# Task details:
Exactly the lines from the opening of the records through the line containing "in any weight" should be copied, with both included.

[Stored data]

%%

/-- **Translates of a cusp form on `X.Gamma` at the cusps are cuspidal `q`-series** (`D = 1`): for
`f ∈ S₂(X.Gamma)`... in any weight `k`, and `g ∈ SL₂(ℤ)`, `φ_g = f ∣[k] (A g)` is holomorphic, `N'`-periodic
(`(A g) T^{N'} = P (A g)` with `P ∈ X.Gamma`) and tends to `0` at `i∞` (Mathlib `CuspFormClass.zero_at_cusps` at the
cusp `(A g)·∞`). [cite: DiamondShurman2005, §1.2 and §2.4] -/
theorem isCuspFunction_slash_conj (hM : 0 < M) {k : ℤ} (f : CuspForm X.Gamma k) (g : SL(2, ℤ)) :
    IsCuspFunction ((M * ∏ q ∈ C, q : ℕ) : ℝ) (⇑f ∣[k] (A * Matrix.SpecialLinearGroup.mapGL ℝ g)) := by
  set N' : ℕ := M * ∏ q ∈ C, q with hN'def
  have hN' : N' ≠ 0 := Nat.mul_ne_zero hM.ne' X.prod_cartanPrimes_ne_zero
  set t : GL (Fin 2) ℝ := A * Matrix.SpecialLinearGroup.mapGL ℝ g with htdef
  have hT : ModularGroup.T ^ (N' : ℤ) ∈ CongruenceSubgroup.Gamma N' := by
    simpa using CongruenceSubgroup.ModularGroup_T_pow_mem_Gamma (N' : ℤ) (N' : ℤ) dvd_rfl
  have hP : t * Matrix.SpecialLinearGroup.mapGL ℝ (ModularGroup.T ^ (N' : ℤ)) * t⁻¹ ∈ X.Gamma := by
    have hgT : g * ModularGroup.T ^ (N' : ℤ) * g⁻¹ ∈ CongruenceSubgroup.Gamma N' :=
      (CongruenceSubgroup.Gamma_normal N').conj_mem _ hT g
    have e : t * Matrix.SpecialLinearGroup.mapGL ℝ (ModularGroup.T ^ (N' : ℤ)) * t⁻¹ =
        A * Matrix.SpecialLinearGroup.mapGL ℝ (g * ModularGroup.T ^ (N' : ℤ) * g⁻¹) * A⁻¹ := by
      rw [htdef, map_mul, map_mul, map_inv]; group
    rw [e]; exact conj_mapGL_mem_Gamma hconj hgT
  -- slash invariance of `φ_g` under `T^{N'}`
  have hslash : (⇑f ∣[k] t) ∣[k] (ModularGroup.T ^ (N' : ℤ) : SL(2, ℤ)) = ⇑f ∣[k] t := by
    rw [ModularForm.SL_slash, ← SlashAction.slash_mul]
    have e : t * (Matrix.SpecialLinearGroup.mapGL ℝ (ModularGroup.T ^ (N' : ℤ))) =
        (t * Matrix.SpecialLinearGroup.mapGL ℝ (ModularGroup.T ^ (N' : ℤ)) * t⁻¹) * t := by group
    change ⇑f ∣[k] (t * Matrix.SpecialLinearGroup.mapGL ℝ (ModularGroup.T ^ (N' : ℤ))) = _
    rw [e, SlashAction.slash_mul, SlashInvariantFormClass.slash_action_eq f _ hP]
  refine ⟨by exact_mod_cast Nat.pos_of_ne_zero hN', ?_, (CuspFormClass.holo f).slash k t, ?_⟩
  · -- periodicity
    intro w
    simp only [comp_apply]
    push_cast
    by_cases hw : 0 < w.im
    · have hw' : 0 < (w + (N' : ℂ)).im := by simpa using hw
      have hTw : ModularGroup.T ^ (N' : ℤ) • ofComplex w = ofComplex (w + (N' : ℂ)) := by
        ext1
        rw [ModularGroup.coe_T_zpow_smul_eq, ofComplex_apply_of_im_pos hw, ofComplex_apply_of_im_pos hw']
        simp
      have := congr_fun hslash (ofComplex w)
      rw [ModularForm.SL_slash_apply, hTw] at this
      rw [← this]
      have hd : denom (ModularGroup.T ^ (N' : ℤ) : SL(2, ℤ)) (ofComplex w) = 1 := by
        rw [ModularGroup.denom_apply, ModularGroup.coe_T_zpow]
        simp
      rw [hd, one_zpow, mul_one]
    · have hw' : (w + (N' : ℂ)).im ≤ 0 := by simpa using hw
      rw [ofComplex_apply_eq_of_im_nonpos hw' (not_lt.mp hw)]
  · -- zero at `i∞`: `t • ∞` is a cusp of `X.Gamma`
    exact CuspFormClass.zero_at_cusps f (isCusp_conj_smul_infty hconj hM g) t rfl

%%

# Problem solution:
/-- **Translates of a cusp form on `X.Gamma` at the cusps are cuspidal `q`-series** (`D = 1`): for
`f ∈ S₂(X.Gamma)`... in any weight `k`, and `g ∈ SL₂(ℤ)`, `φ_g = f ∣[k] (A g)` is holomorphic, `N'`-periodic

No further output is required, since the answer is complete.